26. Prima facie we feel that in such a situation the correct assessable value of the goods manufactured could only be arrived at after deducting from the contract value, the expenses incurred by the manufacturer for providing labour and other services. Of course, freight charges for transporting goods from the place of manufacture to the site if incurred by the manufacturer and included in such receipts towards erection and commissioning charges, along with other permissible deductions, will be eligible for deduction. In this connection reference may be made to the Supreme Court decisions in the sales tax cases of : (1) Gannon Dunkerly & Co. v. State of Rajasthan, 1992 (3) SCALE 173 and (2) Builders Association of India v. State of Karnataka, AIR 1993 SCW 152.

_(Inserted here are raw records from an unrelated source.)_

import Mathlib
import HarnessLib
import Literature.MathematicalPhysics.QuantumLattice.GaugeGroups
import Literature.MathematicalPhysics.QuantumFieldTheory.ConstructiveQFTWave0
import Literature.MathematicalPhysics.QuantumFieldTheory.LatticeGaugeProofs
import Summits.Ventures.LatticeQCDFlow.Scaling.FluxTunnellingU1AllVolumes
import Summits.Ventures.LatticeQCDFlow.Scaling.FluxTunnellingU1Autocorrelation

/-!
# LatticeQCDFlow / Scaling — the explicit sector-autocorrelation floor of 2-d `U(1)` at EVERY volume

HONEST FRAMING: exact (Metropolis-corrected) sampling algorithms for lattice gauge theory; figures of merit are
autocorrelation/cost numbers at stated couplings and volumes; no continuum-physics claim.

Venture `LatticeQCDFlow` (cell pub-lqcd), topic `Scaling`, FANOUT row 30 (lean-1) — OUR WORK, file 8 of the explicit
`U(1)` tunnelling programme: the odd-volume companion of `Scaling/FluxTunnellingU1Autocorrelation.lean`, with the
all-volume constant `c(β) = e^{−3/2}/(π·max(1,β))` of `Scaling/FluxTunnellingU1AllVolumes.lean`.  For the 2-d Wilson
measure `μ_{β,L}` of `U(1)`, EVERY `L ≥ 2`, `β ≥ 0`:

* `u1_mul_pow_three_mul_measure_linkPatch_le` — `c(β)·z₁(β)³·μ_{β,L}{S_P ≥ 2} ≤ e^{−2β}` for the plane positions
  touched by one link; `u1_measureReal_linkPatch_le_all` — the same as `μ_{β,L}{S_P ≥ 2} ≤ e^{−2β}/(c(β) z₁(β)³)`;
* **`u1_tunnelling_sweep_nsteps_all`** — `c(β)·z₁³·P{Q(Z_n) ≠ Q(Z_0)} ≤ n·2e^{−2β}` for any process with one-time
  marginals `μ_{β,L}` and one-link steps;
* **`u1_sector_autocov_floor_all`** — `Cov(1_S(Q(Z_0)), 1_S(Q(Z_n))) ≥ a(1 − a) − n·2e^{−2β}/(c(β) z₁(β)³)`.

Elementary given files 5–7; nothing is cited as a fact; no `def`.
-/

noncomputable section

namespace Summit.Ventures.LatticeQCDFlow.Theory2.Lattice.TwoDim

open MeasureTheory ProbabilityTheory Literature.MathematicalPhysics.QuantumFieldTheory
open Literature.MathematicalPhysics.QuantumLattice (u1Rep u1Rep_apply continuous_u1Rep)
open Summit.Ventures.LatticeQCDFlow.Theory2.Lattice.Flux
open scoped ENNReal

variable {L : ℕ}

/-- **PER-LINK THICK-PLAQUETTE TAIL AT EVERY VOLUME**: `c(β)·z₁(β)³·μ_{β,L}{S_P ≥ #P(1 − cos(π/#P))} ≤ e^{−2β}` for the
plane positions `P` touched by the link `e₀` (`L ≥ 2`, `β ≥ 0`). [folklore] -/
theorem u1_mul_pow_three_mul_measure_linkPatch_le [NeZero L] (hL : 2 ≤ L) {β : ℝ} (hβ : 0 ≤ β)
    (x₀ : Site 2 L) (e₀ : Edge 2 L) :
    ENNReal.ofReal (Real.exp (-(3 / 2)) * (1 / Real.pi * (max 1 β)⁻¹)) * z1 u1Rep β ^ 3 *
        wilsonMeasure (d := 2) (L := L) u1Rep β
          {U | ((Finset.univ.filter fun p : ZMod L × ZMod L => e₀ ∈ plaqLinks (planeSite x₀ 0 1 p) 0 1).card : ℝ) *
              (1 - Real.cos (Real.pi /
                (Finset.univ.filter fun p : ZMod L × ZMod L => e₀ ∈ plaqLinks (planeSite x₀ 0 1 p) 0 1).card)) ≤
            patchAction x₀ 0 1
              (Finset.univ.filter fun p : ZMod L × ZMod L => e₀ ∈ plaqLinks (planeSite x₀ 0 1 p) 0 1) U} ≤
      ENNReal.ofReal (Real.exp (-(2 * β))) := by
  classical
  set c : ℝ≥0∞ := ENNReal.ofReal (Real.exp (-(3 / 2)) * (1 / Real.pi * (max 1 β)⁻¹)) with hc
  set P' : Finset (ZMod L × ZMod L) :=
    Finset.univ.filter fun p => e₀ ∈ plaqLinks (planeSite x₀ 0 1 p) 0 1 with hP'
  have hPne : P'.Nonempty := by
    refine ⟨((e₀.1 - x₀) 0, (e₀.1 - x₀) 1), Finset.mem_filter.mpr ⟨Finset.mem_univ _, ?_⟩⟩
    rw [(planeSite_eq_iff x₀ e₀.1 _).mpr rfl]
    obtain ⟨y, i⟩ := e₀
    fin_cases i <;> simp [plaqLinks]
  have hcard : P'.card ≤ 2 := card_touched_le_two x₀ e₀
  have hthr : (P'.card : ℝ) * (1 - Real.cos (Real.pi / P'.card)) = 2 := by
    have h1 : 1 ≤ P'.card := hPne.card_pos
    interval_cases h : P'.card
    · simp [Real.cos_pi]; norm_num
    · simp [Real.cos_pi_div_two]
  set P : Finset (Site 2 L) := P'.image (planeSite x₀ 0 1) with hPdef
  have hinj : Set.InjOn (planeSite x₀ 0 1) (P' : Set (ZMod L × ZMod L)) := by
    intro p _ q _ hpq
    rw [(planeSite_eq_iff x₀ _ p).mp hpq, ← (planeSite_eq_iff x₀ _ q).mp rfl]
  have hPcard : P.card ≤ 2 * 1 := by rw [hPdef, Finset.card_image_of_injOn hinj]; omega
  have hset : {U : GaugeConfig 2 L Circle | (P'.card : ℝ) * (1 - Real.cos (Real.pi / P'.card)) ≤
      patchAction x₀ 0 1 P' U} =
      {U | (2 : ℝ) ≤ ∑ x ∈ P, (1 - ((plaquetteHolonomy U x 0 1 : Circle) : ℂ).re)} := by
    ext U
    simp only [Set.mem_setOf_eq, hthr, patchAction, hPdef, Finset.sum_image hinj]
  have hn : 2 * 1 + 2 ≤ L ^ 2 := by nlinarith
  have htail := u1_mul_pow_mul_measure_actionSum_ge_le hL hβ P 1 hPcard hn 2
  have hz1 : z1 u1Rep β ≤ 1 := z1_le_one u1Rep U1.re_trace_u1Rep_le hβ
  rw [hset]
  calc c * z1 u1Rep β ^ 3 * wilsonMeasure (d := 2) (L := L) u1Rep β
          {U | (2 : ℝ) ≤ ∑ x ∈ P, (1 - ((plaquetteHolonomy U x 0 1 : Circle) : ℂ).re)}
      ≤ c * z1 u1Rep β ^ (1 + P.card) * wilsonMeasure (d := 2) (L := L) u1Rep β
          {U | (2 : ℝ) ≤ ∑ x ∈ P, (1 - ((plaquetteHolonomy U x 0 1 : Circle) : ℂ).re)} :=
        mul_le_mul' (mul_le_mul' le_rfl (pow_le_pow_right_of_le_one' hz1 (by omega))) le_rfl
    _ ≤ ENNReal.ofReal (Real.exp (-(β * 2))) := htail
    _ = ENNReal.ofReal (Real.exp (-(2 * β))) := by rw [mul_comm β 2]

/-- The same tail as a real number: `μ_{β,L}{S_P ≥ 2} ≤ e^{−2β}/(c(β)·z₁(β)³)`, written with
`c(β)·z₁(β)³ = (e^{−3/2}/(π max(1,β)))·z₁(β).toReal³`. [folklore] -/
theorem u1_measureReal_linkPatch_le_all [NeZero L] (hL : 2 ≤ L) {β : ℝ} (hβ : 0 ≤ β)
    (x₀ : Site 2 L) (e₀ : Edge 2 L) :
    (wilsonMeasure (d := 2) (L := L) u1Rep β).real
        {U | ((Finset.univ.filter fun p : ZMod L × ZMod L => e₀ ∈ plaqLinks (planeSite x₀ 0 1 p) 0 1).card : ℝ) *
            (1 - Real.cos (Real.pi /
              (Finset.univ.filter fun p : ZMod L × ZMod L => e₀ ∈ plaqLinks (planeSite x₀ 0 1 p) 0 1).card)) ≤
          patchAction x₀ 0 1
            (Finset.univ.filter fun p : ZMod L × ZMod L => e₀ ∈ plaqLinks (planeSite x₀ 0 1 p) 0 1) U} ≤
      Real.exp (-(2 * β)) /
        (Real.exp (-(3 / 2)) * (1 / Real.pi * (max 1 β)⁻¹) * (z1 u1Rep β).toReal ^ 3) := by
  classical
  set T : Set (GaugeConfig 2 L Circle) :=
    {U | ((Finset.univ.filter fun p : ZMod L × ZMod L => e₀ ∈ plaqLinks (planeSite x₀ 0 1 p) 0 1).card : ℝ) *
        (1 - Real.cos (Real.pi /
          (Finset.univ.filter fun p : ZMod L × ZMod L => e₀ ∈ plaqLinks (planeSite x₀ 0 1 p) 0 1).card)) ≤
      patchAction x₀ 0 1
        (Finset.univ.filter fun p : ZMod L × ZMod L => e₀ ∈ plaqLinks (planeSite x₀ 0 1 p) 0 1) U} with hT
  have h : ENNReal.ofReal (Real.exp (-(3 / 2)) * (1 / Real.pi * (max 1 β)⁻¹)) * z1 u1Rep β ^ 3 *
      wilsonMeasure (d := 2) (L := L) u1Rep β T ≤ ENNReal.ofReal (Real.exp (-(2 * β))) :=
    u1_mul_pow_three_mul_measure_linkPatch_le hL hβ x₀ e₀
  have hz := z1_toReal_pos hβ
  have hzt : z1 u1Rep β ≠ ⊤ :=
    ne_top_of_le_ne_top ENNReal.one_ne_top (z1_le_one u1Rep U1.re_trace_u1Rep_le hβ)
  have hc0 : 0 < Real.exp (-(3 / 2)) * (1 / Real.pi * (max 1 β)⁻¹) := by
    have : 0 < max 1 β := lt_of_lt_of_le one_pos (le_max_left _ _)
    positivity
  haveI : IsProbabilityMeasure (wilsonMeasure (d := 2) (L := L) u1Rep β) :=
    isProbabilityMeasure_wilsonMeasure u1Rep continuous_u1Rep β
  rw [le_div_iff₀ (mul_pos hc0 (pow_pos hz 3)), mul_comm, measureReal_def, ← ENNReal.toReal_pow,
    ← ENNReal.toReal_ofReal hc0.le, ← ENNReal.toReal_mul, ← ENNReal.toReal_mul]
  have hne : ENNReal.ofReal (Real.exp (-(3 / 2)) * (1 / Real.pi * (max 1 β)⁻¹)) * z1 u1Rep β ^ 3 *
      wilsonMeasure (d := 2) (L := L) u1Rep β T ≠ ⊤ :=
    ENNReal.mul_ne_top (ENNReal.mul_ne_top ENNReal.ofReal_ne_top (ENNReal.pow_ne_top hzt)) (measure_ne_top _ _)
  calc (ENNReal.ofReal (Real.exp (-(3 / 2)) * (1 / Real.pi * (max 1 β)⁻¹)) * z1 u1Rep β ^ 3 *
        wilsonMeasure (d := 2) (L := L) u1Rep β T).toReal
      ≤ (ENNReal.ofReal (Real.exp (-(2 * β)))).toReal := (ENNReal.toReal_le_toReal hne ENNReal.ofReal_ne_top).mpr h
    _ = Real.exp (-(2 * β)) := ENNReal.toReal_ofReal (Real.exp_pos _).le

/-- **THE EXPLICIT SWEEP LAW AT EVERY VOLUME**: `c(β)·z₁(β)³·P{Q(Z_n) ≠ Q(Z_0)} ≤ n·2·e^{−2β}` for any process with
one-time marginals `μ_{β,L}` whose steps change one link each (`L ≥ 2`, `β ≥ 0`). [folklore] -/
theorem u1_tunnelling_sweep_nsteps_all [NeZero L] (hL : 2 ≤ L) {β : ℝ} (hβ : 0 ≤ β)
    (x₀ : Site 2 L) {Ω : Type*} [MeasurableSpace Ω] (P : Measure Ω) [IsProbabilityMeasure P]
    (Z : ℕ → Ω → GaugeConfig 2 L Circle) (hZ : ∀ k, Measurable (Z k))
    (hmarg : ∀ k, P.map (Z k) = wilsonMeasure (d := 2) (L := L) u1Rep β)
    (e : ℕ → Edge 2 L) (hloc : ∀ k, ∀ᵐ ω ∂P, ∀ e', e' ≠ e k → Z k ω e' = Z (k + 1) ω e') (n : ℕ) :
    Real.exp (-(3 / 2)) * (1 / Real.pi * (max 1 β)⁻¹) * (z1 u1Rep β).toReal ^ 3 *
        P.real {ω | Flux.topCharge x₀ 0 1 (Z n ω) ≠ Flux.topCharge x₀ 0 1 (Z 0 ω)} ≤
      n * (2 * Real.exp (-(2 * β))) := by
  classical
  set μW := wilsonMeasure (d := 2) (L := L) u1Rep β with hμW
  haveI : IsProbabilityMeasure μW := isProbabilityMeasure_wilsonMeasure u1Rep continuous_u1Rep β
  set K : ℝ := Real.exp (-(3 / 2)) * (1 / Real.pi * (max 1 β)⁻¹) * (z1 u1Rep β).toReal ^ 3 with hK
  have hK0 : 0 < K := by
    have : 0 < max 1 β := lt_of_lt_of_le one_pos (le_max_left _ _)
    have := z1_toReal_pos hβ
    positivity
  let Pk : ℕ → Finset (ZMod L × ZMod L) := fun k =>
    Finset.univ.filter fun p => e k ∈ plaqLinks (planeSite x₀ 0 1 p) 0 1
  let B : ℕ → Set (GaugeConfig 2 L Circle) := fun k =>
    {U | ((Pk k).card : ℝ) * (1 - Real.cos (Real.pi / (Pk k).card)) ≤ patchAction x₀ 0 1 (Pk k) U}
  have hPne : ∀ k, (Pk k).Nonempty := by
    intro k
    refine ⟨(((e k).1 - x₀) 0, ((e k).1 - x₀) 1), Finset.mem_filter.mpr ⟨Finset.mem_univ _, ?_⟩⟩
    rw [(planeSite_eq_iff x₀ (e k).1 _).mpr rfl]
    obtain ⟨y, i⟩ := e k
    fin_cases i <;> simp [plaqLinks]
  have hP : ∀ k p, (∃ e' ∈ plaqLinks (planeSite x₀ 0 1 p) 0 1, e' ∈ ({e k} : Finset (Edge 2 L))) → p ∈ Pk k := by
    rintro k p ⟨e', he', he0⟩
    rw [Finset.mem_singleton] at he0
    subst he0
    exact Finset.mem_filter.mpr ⟨Finset.mem_univ _, he'⟩
  have hB : ∀ k ⦃U U' : GaugeConfig 2 L Circle⦄, (∀ e', e' ≠ e k → U e' = U' e') →
      Flux.topCharge x₀ 0 1 U ≠ Flux.topCharge x₀ 0 1 U' → U ∈ B k ∨ U' ∈ B k := by
    intro k U U' hUU' hQ
    have hoff := plaquette_eq_off_patch_of_links (hP k) (U := U) (U' := U')
      (fun e' he' => hUU' e' (fun h => he' (Finset.mem_singleton.mpr h)))
    exact patchAction_ge_sharp_or_of_topCharge_ne x₀ 0 1 (hPne k) hoff hQ
  have hpos : 0 ≤ 2 * (Real.exp (-(2 * β)) / K) := by positivity
  have hm : ∀ k, P.real (Z k ⁻¹' B k) + P.real (Z (k + 1) ⁻¹' B k) ≤ 2 * (Real.exp (-(2 * β)) / K) := by
    intro k
    have hle : ∀ j, P.real (Z j ⁻¹' B k) ≤ Real.exp (-(2 * β)) / K := by
      intro j
      refine le_trans ?_ (u1_measureReal_linkPatch_le_all hL hβ x₀ (e k))
      rw [measureReal_def, measureReal_def, ← hμW, ← hmarg j]
      exact ENNReal.toReal_mono (measure_ne_top _ _) (Measure.le_map_apply (hZ j).aemeasurable _)
    have := hle k; have := hle (k + 1); linarith
  have h := Tunnelling.measureReal_chargeChange_le_nsteps (R := fun k (U U' : GaugeConfig 2 L Circle) =>
    ∀ e', e' ≠ e k → U e' = U' e') (Q := Flux.topCharge x₀ 0 1) (B := B) hB P Z hloc hpos hm n
  calc K * P.real {ω | Flux.topCharge x₀ 0 1 (Z n ω) ≠ Flux.topCharge x₀ 0 1 (Z 0 ω)}
      ≤ K * (n * (2 * (Real.exp (-(2 * β)) / K))) := mul_le_mul_of_nonneg_left h hK0.le
    _ = n * (2 * Real.exp (-(2 * β))) := by field_simp

/-- **THE EXPLICIT SECTOR-AUTOCORRELATION FLOOR AT EVERY VOLUME**: with `a := P{Q(Z_0) ∈ S} = P{Q(Z_n) ∈ S}`,
`a(1 − a) − n·2e^{−2β}/(c(β)·z₁(β)³) ≤ Cov(1_S(Q(Z_0)), 1_S(Q(Z_n)))` (`L ≥ 2`, `β ≥ 0`). [folklore] -/
theorem u1_sector_autocov_floor_all [NeZero L] (hL : 2 ≤ L) {β : ℝ} (hβ : 0 ≤ β)
    (x₀ : Site 2 L) {Ω : Type*} [MeasurableSpace Ω] (P : Measure Ω) [IsProbabilityMeasure P]
    (Z : ℕ → Ω → GaugeConfig 2 L Circle) (hZ : ∀ k, Measurable (Z k))
    (hmarg : ∀ k, P.map (Z k) = wilsonMeasure (d := 2) (L := L) u1Rep β)
    (e : ℕ → Edge 2 L) (hloc : ∀ k, ∀ᵐ ω ∂P, ∀ e', e' ≠ e k → Z k ω e' = Z (k + 1) ω e')
    (S : Set ℝ) (n : ℕ) {a : ℝ} (h0 : P.real {ω | Flux.topCharge x₀ 0 1 (Z 0 ω) ∈ S} = a)
    (hn : P.real {ω | Flux.topCharge x₀ 0 1 (Z n ω) ∈ S} = a) :
    a * (1 - a) - n * (2 * (Real.exp (-(2 * β)) /
        (Real.exp (-(3 / 2)) * (1 / Real.pi * (max 1 β)⁻¹) * (z1 u1Rep β).toReal ^ 3))) ≤
      P.real {ω | Flux.topCharge x₀ 0 1 (Z 0 ω) ∈ S ∧ Flux.topCharge x₀ 0 1 (Z n ω) ∈ S} -
        P.real {ω | Flux.topCharge x₀ 0 1 (Z 0 ω) ∈ S} * P.real {ω | Flux.topCharge x₀ 0 1 (Z n ω) ∈ S} := by
  classical
  set μW := wilsonMeasure (d := 2) (L := L) u1Rep β with hμW
  haveI : IsProbabilityMeasure μW := isProbabilityMeasure_wilsonMeasure u1Rep continuous_u1Rep β
  set K : ℝ := Real.exp (-(3 / 2)) * (1 / Real.pi * (max 1 β)⁻¹) * (z1 u1Rep β).toReal ^ 3 with hK
  have hK0 : 0 < K := by
    have : 0 < max 1 β := lt_of_lt_of_le one_pos (le_max_left _ _)
    have := z1_toReal_pos hβ
    positivity
  let Pk : ℕ → Finset (ZMod L × ZMod L) := fun k =>
    Finset.univ.filter fun p => e k ∈ plaqLinks (planeSite x₀ 0 1 p) 0 1
  let B : ℕ → Set (GaugeConfig 2 L Circle) := fun k =>
    {U | ((Pk k).card : ℝ) * (1 - Real.cos (Real.pi / (Pk k).card)) ≤ patchAction x₀ 0 1 (Pk k) U}
  have hPne : ∀ k, (Pk k).Nonempty := by
    intro k
    refine ⟨(((e k).1 - x₀) 0, ((e k).1 - x₀) 1), Finset.mem_filter.mpr ⟨Finset.mem_univ _, ?_⟩⟩
    rw [(planeSite_eq_iff x₀ (e k).1 _).mpr rfl]
    obtain ⟨y, i⟩ := e k
    fin_cases i <;> simp [plaqLinks]
  have hP : ∀ k p, (∃ e' ∈ plaqLinks (planeSite x₀ 0 1 p) 0 1, e' ∈ ({e k} : Finset (Edge 2 L))) → p ∈ Pk k := by
    rintro k p ⟨e', he', he0⟩
    rw [Finset.mem_singleton] at he0
    subst he0
    exact Finset.mem_filter.mpr ⟨Finset.mem_univ _, he'⟩
  have hB : ∀ k ⦃U U' : GaugeConfig 2 L Circle⦄, (∀ e', e' ≠ e k → U e' = U' e') →
      Flux.topCharge x₀ 0 1 U ≠ Flux.topCharge x₀ 0 1 U' → U ∈ B k ∨ U' ∈ B k := by
    intro k U U' hUU' hQ
    have hoff := plaquette_eq_off_patch_of_links (hP k) (U := U) (U' := U')
      (fun e' he' => hUU' e' (fun h => he' (Finset.mem_singleton.mpr h)))
    exact patchAction_ge_sharp_or_of_topCharge_ne x₀ 0 1 (hPne k) hoff hQ
  have hpos : 0 ≤ 2 * (Real.exp (-(2 * β)) / K) := by positivity
  have hm : ∀ k, P.real (Z k ⁻¹' B k) + P.real (Z (k + 1) ⁻¹' B k) ≤ 2 * (Real.exp (-(2 * β)) / K) := by
    intro k
    have hle : ∀ j, P.real (Z j ⁻¹' B k) ≤ Real.exp (-(2 * β)) / K := by
      intro j
      refine le_trans ?_ (u1_measureReal_linkPatch_le_all hL hβ x₀ (e k))
      rw [measureReal_def, measureReal_def, ← hμW, ← hmarg j]
      exact ENNReal.toReal_mono (measure_ne_top _ _) (Measure.le_map_apply (hZ j).aemeasurable _)
    have := hle k; have := hle (k + 1); linarith
  exact Tunnelling.sectorAutocov_ge (R := fun k (U U' : GaugeConfig 2 L Circle) => ∀ e', e' ≠ e k → U e' = U' e')
    (Q := Flux.topCharge x₀ 0 1) (B := B) hB P Z hloc hpos hm S n h0 hn

end Summit.Ventures.LatticeQCDFlow.Theory2.Lattice.TwoDim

27. The adjudicating Collector while re-adjudicating the case may study the relevancy, and if considered relevant and applicable, keep the observations of the Hon. Supreme Court in the above cases in view, while arriving at the correct assessable value in respect of the goods manufactured by the assessee.
28. As a result the Order-in-Original passed by the Principal Collector of Central Excise is set aside with the direction to the jurisdictional Collector of Central Excise to readjudicate the case in the light of our above observations. The adjudicating Collector of Central Excise will give an opportunity to the appellants for being heard in the matter and will pass an appealable speaking order after observing the principles of natural justice.